FIRST MEETING: HOW SIRAY WENT ALL OUT TO FIND ME
Now this was how I met Siray. No I didn’t meet him – he found me. In 1992, just after the overthrow of the APC government of President Joseph Saidu Momoh, I wrote an article titled “Capt. Strasser Is Not Our Redeemer” while I was studying at Fourah Bay College. It was a write-up that caused a stir in the nation, and not least making the NPRC khaki boys to go looking for me. I had to go into hiding – abandoning lectures – for two weeks (we leave that side of the story for another day). How this is connected to Siray Timbo is this: he went on a search mission for the writer of the article. He succeeded – and I was more than surprised – when he showed up at FBC campus and found me. He was so impressed, so full of praise, so full of words of encouragement – and when he found out that I was from Makeni, and that I attended St. Francis too, and that I had an existing relationship with then RITCORP boss now President Koroma (whom he called his elder brother), there had been no turning back in our relationship.

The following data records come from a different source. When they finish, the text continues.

import Summits.AtomisticToContinuum.Crystallization.Theses.HolmgrenBoyleLind
import Summits.AtomisticToContinuum.Crystallization.Theses.BenjaminiSchrammPeriodicSupport
import Literature.MathematicalPhysics.StatisticalMechanics.PeriodicConfigurationDelone

/-!
# Crux `HolmgrenBoyleLind.GroundStatesChargeFLCEquilibrium` (stmt-AtomisticToContinuum-6076) —
# conditional reduction of stub 1 (`stub_minimisingLawsChargeFLC`) to `PeriodicSupport`

`stub_minimisingLawsChargeFLC_of_periodicSupport`: the law-level content of the crux (every
minimising point-stationary hard-core law charges, at every scale and at ONE base point, the
patches of ONE FLC Delone set) follows from the open crux `PeriodicSupport` of the sibling route
`BenjaminiSchrammPeriodicSupport` (the same laws charge ONE periodic configuration `Q`, base point
`q ∈ Q.points` inside the event).

Argument. The hypothesis frames agree definitionally (`IsRootedHardCore`, `IsPointStationaryLaw`,
`rootEnergy` unfold to the inlined clauses of the stub). Take `Λ := Q.points`: it is uniformly
discrete, relatively dense and of finite local complexity (`PeriodicConfiguration.exists_delone_flc`,
Literature file `PeriodicConfigurationDelone`: the patch `Λ − q` of `q = y + g` is the patch `Λ − y`
of its motif representative). (i) By the same re-basing, the `PeriodicSupport` event at
scale `(R, ε)` is contained in the finite union over the motif of the fixed-base-point events
`E(y, R, ε)`, so by finite subadditivity some motif point `y` has `P (E(y, R, ε)) ≠ 0`; (ii) the
events are monotone (`E(y, R', ε') ⊆ E(y, R, ε)` for `R ≤ R'`, `ε' ≤ ε`); (iii) pigeonhole over the
scales `(n + 1, 1/(n + 1))`: some motif point `y₀` is charged for infinitely many `n`
(`Filter.eventually_all_finset`), hence, by (ii), at every scale. All `[folklore]` glue; helper
file for item stmt-AtomisticToContinuum-6076, nothing here closes an item.
-/

noncomputable section

open MeasureTheory Filter
open scoped ENNReal Topology

namespace Summit.AtomisticToContinuum.Crystallization.Theorems.HolmgrenBoyleLindGroundStatesChargeFLCEquilibrium

open Literature.MathematicalPhysics.StatisticalMechanics

/-! ### The fixed-base-point matching events: monotonicity and re-basing to the motif -/

/-- **Monotonicity of the fixed-base-point matching events in the scale**: a finer matching on
a larger ball is a matching (`R ≤ R'`, `ε' ≤ ε`). The event at the FIXED base point `q`: after a
linear isometry `A`, the atoms of `ν` in the ball of radius `R` are two-way `ε`-matched with
`A((Λ − q) ∩ B_R)`. [folklore] -/
theorem baseEvent_mono (Λ : Set (EuclideanSpace ℝ (Fin 3))) (q : EuclideanSpace ℝ (Fin 3))
    {R R' ε ε' : ℝ} (hR : R ≤ R') (hε : ε' ≤ ε) :
    {ν : Measure (EuclideanSpace ℝ (Fin 3)) |
        ∃ A : EuclideanSpace ℝ (Fin 3) →ₗᵢ[ℝ] EuclideanSpace ℝ (Fin 3),
          (∀ s ∈ Λ, dist s q ≤ R' →
            ∃ p : EuclideanSpace ℝ (Fin 3), ν {p} ≠ 0 ∧ dist p (A (s - q)) ≤ ε') ∧
          (∀ p : EuclideanSpace ℝ (Fin 3), ν {p} ≠ 0 → ‖p‖ ≤ R' →
            ∃ s ∈ Λ, dist p (A (s - q)) ≤ ε')} ⊆
      {ν : Measure (EuclideanSpace ℝ (Fin 3)) |
        ∃ A : EuclideanSpace ℝ (Fin 3) →ₗᵢ[ℝ] EuclideanSpace ℝ (Fin 3),
          (∀ s ∈ Λ, dist s q ≤ R →
            ∃ p : EuclideanSpace ℝ (Fin 3), ν {p} ≠ 0 ∧ dist p (A (s - q)) ≤ ε) ∧
          (∀ p : EuclideanSpace ℝ (Fin 3), ν {p} ≠ 0 → ‖p‖ ≤ R →
            ∃ s ∈ Λ, dist p (A (s - q)) ≤ ε)} := by
  rintro ν ⟨A, h1, h2⟩
  exact ⟨A, fun s hs hsR => (h1 s hs (hsR.trans hR)).imp fun p hp => ⟨hp.1, hp.2.trans hε⟩,
    fun p hp hpR => (h2 p hp (hpR.trans hR)).imp fun s hs => ⟨hs.1, hs.2.trans hε⟩⟩

/-- **Re-basing the law-level event to the motif**: for a periodic configuration `Q`, the
`PeriodicSupport` event (base point `q ∈ Q.points` inside the event) is contained in the finite
union over the motif of the fixed-base-point events. [folklore] -/
theorem periodicSupportEvent_subset (Q : PeriodicConfiguration 3) (R ε : ℝ) :
    {μ : Measure (EuclideanSpace ℝ (Fin 3)) |
      ∃ A : EuclideanSpace ℝ (Fin 3) →ₗᵢ[ℝ] EuclideanSpace ℝ (Fin 3), ∃ q ∈ Q.points,
        (∀ s ∈ Q.points, dist s q ≤ R →
          ∃ y : EuclideanSpace ℝ (Fin 3), μ {y} ≠ 0 ∧ dist y (A (s - q)) ≤ ε) ∧
        (∀ y : EuclideanSpace ℝ (Fin 3), μ {y} ≠ 0 → ‖y‖ ≤ R →
          ∃ s ∈ Q.points, dist y (A (s - q)) ≤ ε)} ⊆
      ⋃ y ∈ Q.motif, {ν : Measure (EuclideanSpace ℝ (Fin 3)) |
        ∃ A : EuclideanSpace ℝ (Fin 3) →ₗᵢ[ℝ] EuclideanSpace ℝ (Fin 3),
          (∀ s ∈ Q.points, dist s y ≤ R →
            ∃ p : EuclideanSpace ℝ (Fin 3), ν {p} ≠ 0 ∧ dist p (A (s - y)) ≤ ε) ∧
          (∀ p : EuclideanSpace ℝ (Fin 3), ν {p} ≠ 0 → ‖p‖ ≤ R →
            ∃ s ∈ Q.points, dist p (A (s - y)) ≤ ε)} := by
  rintro ν ⟨A, q, hq, h1, h2⟩
  obtain ⟨y, hy, g, hg, rfl⟩ := hq
  refine Set.mem_iUnion₂.2 ⟨y, hy, A, ?_, fun p hp hpR => ?_⟩
  · exact (Q.forall_points_rebase hg (fun d v => d ≤ R →
      ∃ p : EuclideanSpace ℝ (Fin 3), ν {p} ≠ 0 ∧ dist p (A v) ≤ ε)).1 h1
  · exact (Q.exists_points_rebase hg (fun v => dist p (A v) ≤ ε)).1 (h2 p hp hpR)

/-- **Pigeonhole over a finite set along `atTop`**: if at every stage some element of a finite
set is good, then one element is good frequently. [folklore] -/
theorem exists_frequently_of_forall_exists {ι : Type*} (I : Finset ι) {p : ι → ℕ → Prop}
    (h : ∀ n : ℕ, ∃ i ∈ I, p i n) : ∃ i ∈ I, ∃ᶠ n : ℕ in atTop, p i n := by
  by_contra hno
  have hev : ∀ᶠ n : ℕ in atTop, ∀ i ∈ I, ¬ p i n :=
    (Filter.eventually_all_finset I).2 fun i hi =>
      Filter.not_frequently.1 fun hf => hno ⟨i, hi, hf⟩
  obtain ⟨n, hn⟩ := hev.exists
  obtain ⟨i, hi, hpi⟩ := h n
  exact hn i hi hpi

/-- **Scales `(n + 1, 1/(n + 1))` are cofinal**: for `R, ε > 0` and `n₀ ≥ max R (1/ε)`, every
`m ≥ n₀` has `R ≤ m + 1` and `1/(m + 1) ≤ ε`. [folklore] -/
theorem scale_le_of_le {R ε : ℝ} (hε : 0 < ε) {n₀ m : ℕ} (hn₀ : max R (1 / ε) ≤ n₀)
    (hm : n₀ ≤ m) : R ≤ (m : ℝ) + 1 ∧ 1 / ((m : ℝ) + 1) ≤ ε := by
  have hm' : (n₀ : ℝ) ≤ m := Nat.cast_le.2 hm
  refine ⟨by linarith [le_max_left R (1 / ε)], ?_⟩
  have h1 : 1 / ε ≤ (m : ℝ) + 1 := by linarith [le_max_right R (1 / ε)]
  exact (one_div_le (by positivity) hε).2 h1

/-- **Stub 1 of the skeleton from `PeriodicSupport`** (conditional reduction to the open crux of
route `BenjaminiSchrammPeriodicSupport`). Every minimising point-stationary hard-core law `P`
charges, at every scale `(R, ε)` and at ONE base point `q₀`, the patches of ONE `δ'`-separated,
`r`-dense set `Λ` of finite local complexity — granted that such laws charge one periodic
configuration `Q` (`PeriodicSupport`): `Λ := Q.points`, `q₀ :=` a motif point charged at
infinitely many of the scales `(n + 1, 1/(n + 1))` (finite subadditivity over the motif after
re-basing, pigeonhole, monotonicity of the events). [folklore] -/
theorem stub_minimisingLawsChargeFLC_of_periodicSupport :
    Summit.AtomisticToContinuum.Crystallization.Theses.BenjaminiSchrammPeriodicSupport.PeriodicSupport →
    ∀ δ : ℝ, 0 < δ → ∀ P : Measure (Measure (EuclideanSpace ℝ (Fin 3))), IsProbabilityMeasure P →
      (∀ᵐ μ ∂P, (∃ S : Set (EuclideanSpace ℝ (Fin 3)), (0 : EuclideanSpace ℝ (Fin 3)) ∈ S ∧
        (∀ x ∈ S, ∀ y ∈ S, x ≠ y → δ ≤ dist x y) ∧
        μ = (Measure.count : Measure (EuclideanSpace ℝ (Fin 3))).restrict S)) →
      (∀ g : Measure (EuclideanSpace ℝ (Fin 3)) → EuclideanSpace ℝ (Fin 3) → ENNReal,
        Measurable (Function.uncurry g) →
        ∫⁻ μ, ∫⁻ y, g μ y ∂μ ∂P = ∫⁻ μ, ∫⁻ y, g (Measure.map (fun z => z - y) μ) (-y) ∂μ ∂P) →
      (∫ μ, (∫ y, lennardJones ‖y‖ ∂μ) / 2 ∂P) ≤
        (⨅ Q : PeriodicConfiguration 3, Q.energyPerParticle lennardJones) →
      ∃ (Λ : Set (EuclideanSpace ℝ (Fin 3))) (δ' r : ℝ), 0 < δ' ∧ 0 < r ∧
        (∀ x ∈ Λ, ∀ y ∈ Λ, x ≠ y → δ' ≤ dist x y) ∧
        (∀ c : EuclideanSpace ℝ (Fin 3), ∃ y ∈ Λ, dist y c ≤ r) ∧
        (∀ R : ℝ, Set.Finite {S : Set (EuclideanSpace ℝ (Fin 3)) |
          ∃ x ∈ Λ, S = {v : EuclideanSpace ℝ (Fin 3) | x + v ∈ Λ ∧ ‖v‖ ≤ R}}) ∧
        ∃ q₀ ∈ Λ, ∀ R ε : ℝ, 0 < R → 0 < ε →
          P {ν : Measure (EuclideanSpace ℝ (Fin 3)) |
              ∃ A : EuclideanSpace ℝ (Fin 3) →ₗᵢ[ℝ] EuclideanSpace ℝ (Fin 3),
                (∀ s ∈ Λ, dist s q₀ ≤ R →
                  ∃ p : EuclideanSpace ℝ (Fin 3), ν {p} ≠ 0 ∧ dist p (A (s - q₀)) ≤ ε) ∧
                (∀ p : EuclideanSpace ℝ (Fin 3), ν {p} ≠ 0 → ‖p‖ ≤ R →
                  ∃ s ∈ Λ, dist p (A (s - q₀)) ≤ ε)} ≠ 0 := by
  intro hPS δ hδ P hP hcore hstat hmin
  -- fold the inlined frame into the three landed notions of `PeriodicSupport`
  have hcore' : ∀ᵐ μ ∂P, Literature.Probability.Process.IsRootedHardCore δ μ := hcore
  have hstat' : Literature.Probability.Process.IsPointStationaryLaw P := hstat
  have hmin' : (∫ μ, rootEnergy lennardJones μ ∂P) ≤
      ⨅ Q : PeriodicConfiguration 3, Q.energyPerParticle lennardJones := hmin
  -- ONE periodic configuration charged at every scale (base point inside the event)
  obtain ⟨Q, hQ⟩ := hPS δ hδ P hP hcore' hstat' hmin'
  obtain ⟨δ', r, hδ', hr, hsep, hden, hflc⟩ := Q.exists_delone_flc
  -- the fixed-base-point events
  set E : EuclideanSpace ℝ (Fin 3) → ℝ → ℝ → Set (Measure (EuclideanSpace ℝ (Fin 3))) :=
    fun q R ε => {ν : Measure (EuclideanSpace ℝ (Fin 3)) |
        ∃ A : EuclideanSpace ℝ (Fin 3) →ₗᵢ[ℝ] EuclideanSpace ℝ (Fin 3),
          (∀ s ∈ Q.points, dist s q ≤ R →
            ∃ p : EuclideanSpace ℝ (Fin 3), ν {p} ≠ 0 ∧ dist p (A (s - q)) ≤ ε) ∧
          (∀ p : EuclideanSpace ℝ (Fin 3), ν {p} ≠ 0 → ‖p‖ ≤ R →
            ∃ s ∈ Q.points, dist p (A (s - q)) ≤ ε)} with hE
  -- (i) at every scale some motif point is charged
  have hstep : ∀ R ε : ℝ, 0 < R → 0 < ε → ∃ y ∈ Q.motif, P (E y R ε) ≠ 0 := by
    intro R ε hR hε
    have hpos := hQ R ε hR hε
    by_contra hall
    push Not at hall
    have hzero : P (⋃ y ∈ Q.motif, E y R ε) = 0 :=
      nonpos_iff_eq_zero.1 ((measure_biUnion_finset_le Q.motif _).trans
        (Finset.sum_eq_zero fun y hy => hall y hy).le)
    exact hpos.ne' (measure_mono_null (periodicSupportEvent_subset Q R ε) hzero)
  -- (iii) pigeonhole over the scales `(n + 1, 1/(n + 1))`
  obtain ⟨y₀, hy₀, hfr⟩ := exists_frequently_of_forall_exists Q.motif
    (p := fun y n => P (E y ((n : ℝ) + 1) (1 / ((n : ℝ) + 1))) ≠ 0)
    fun n => hstep ((n : ℝ) + 1) (1 / ((n : ℝ) + 1)) (by positivity) (by positivity)
  refine ⟨Q.points, δ', r, hδ', hr, hsep, hden, hflc, y₀, Q.mem_points_of_mem_motif hy₀, ?_⟩
  -- (ii) monotonicity: charged at a finer cofinal scale ⇒ charged at `(R, ε)`
  intro R ε _hR hε
  obtain ⟨n₀, hn₀⟩ := exists_nat_ge (max R (1 / ε))
  obtain ⟨m, hm, hmE⟩ := Filter.frequently_atTop.1 hfr n₀
  obtain ⟨hRm, hεm⟩ := scale_le_of_le hε hn₀ hm
  exact fun h0 => hmE (measure_mono_null (baseEvent_mono Q.points y₀ hRm hεm) h0)

end Summit.AtomisticToContinuum.Crystallization.Theorems.HolmgrenBoyleLindGroundStatesChargeFLCEquilibrium

end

HE’D SINCE BEEN IN EVERY TWIST AND TURN OF MY LIFE
Since then, Siray had been in every twist and turn of my life: talk about helping me with ‘lunch’ through university, he did; talk about contributing finance in the setting up of The Torchlight newspaper, he was a key player; talk about recruiting me into the caucus that surrounded President Koroma way before the big political game, Siray did (I was always the youngest among them!). He would take me on Saturdays to his various construction sites around the city since the days of building Hotel 5-10 when his brother Alpha Timbo was SLTU President. What about visiting me in prison when the SLPP jailed me? What about putting money afresh to re-open The Torchlight after thugs vandalized our office? What about introducing me to various social circles? What about being the main link between President Koroma and myself? Timbo was there for me during one of my most troubled moments – when I lost my younger brother in 2009: he was there from Freetown, to Mabanta, to the church service, to the grave side, and thereafter.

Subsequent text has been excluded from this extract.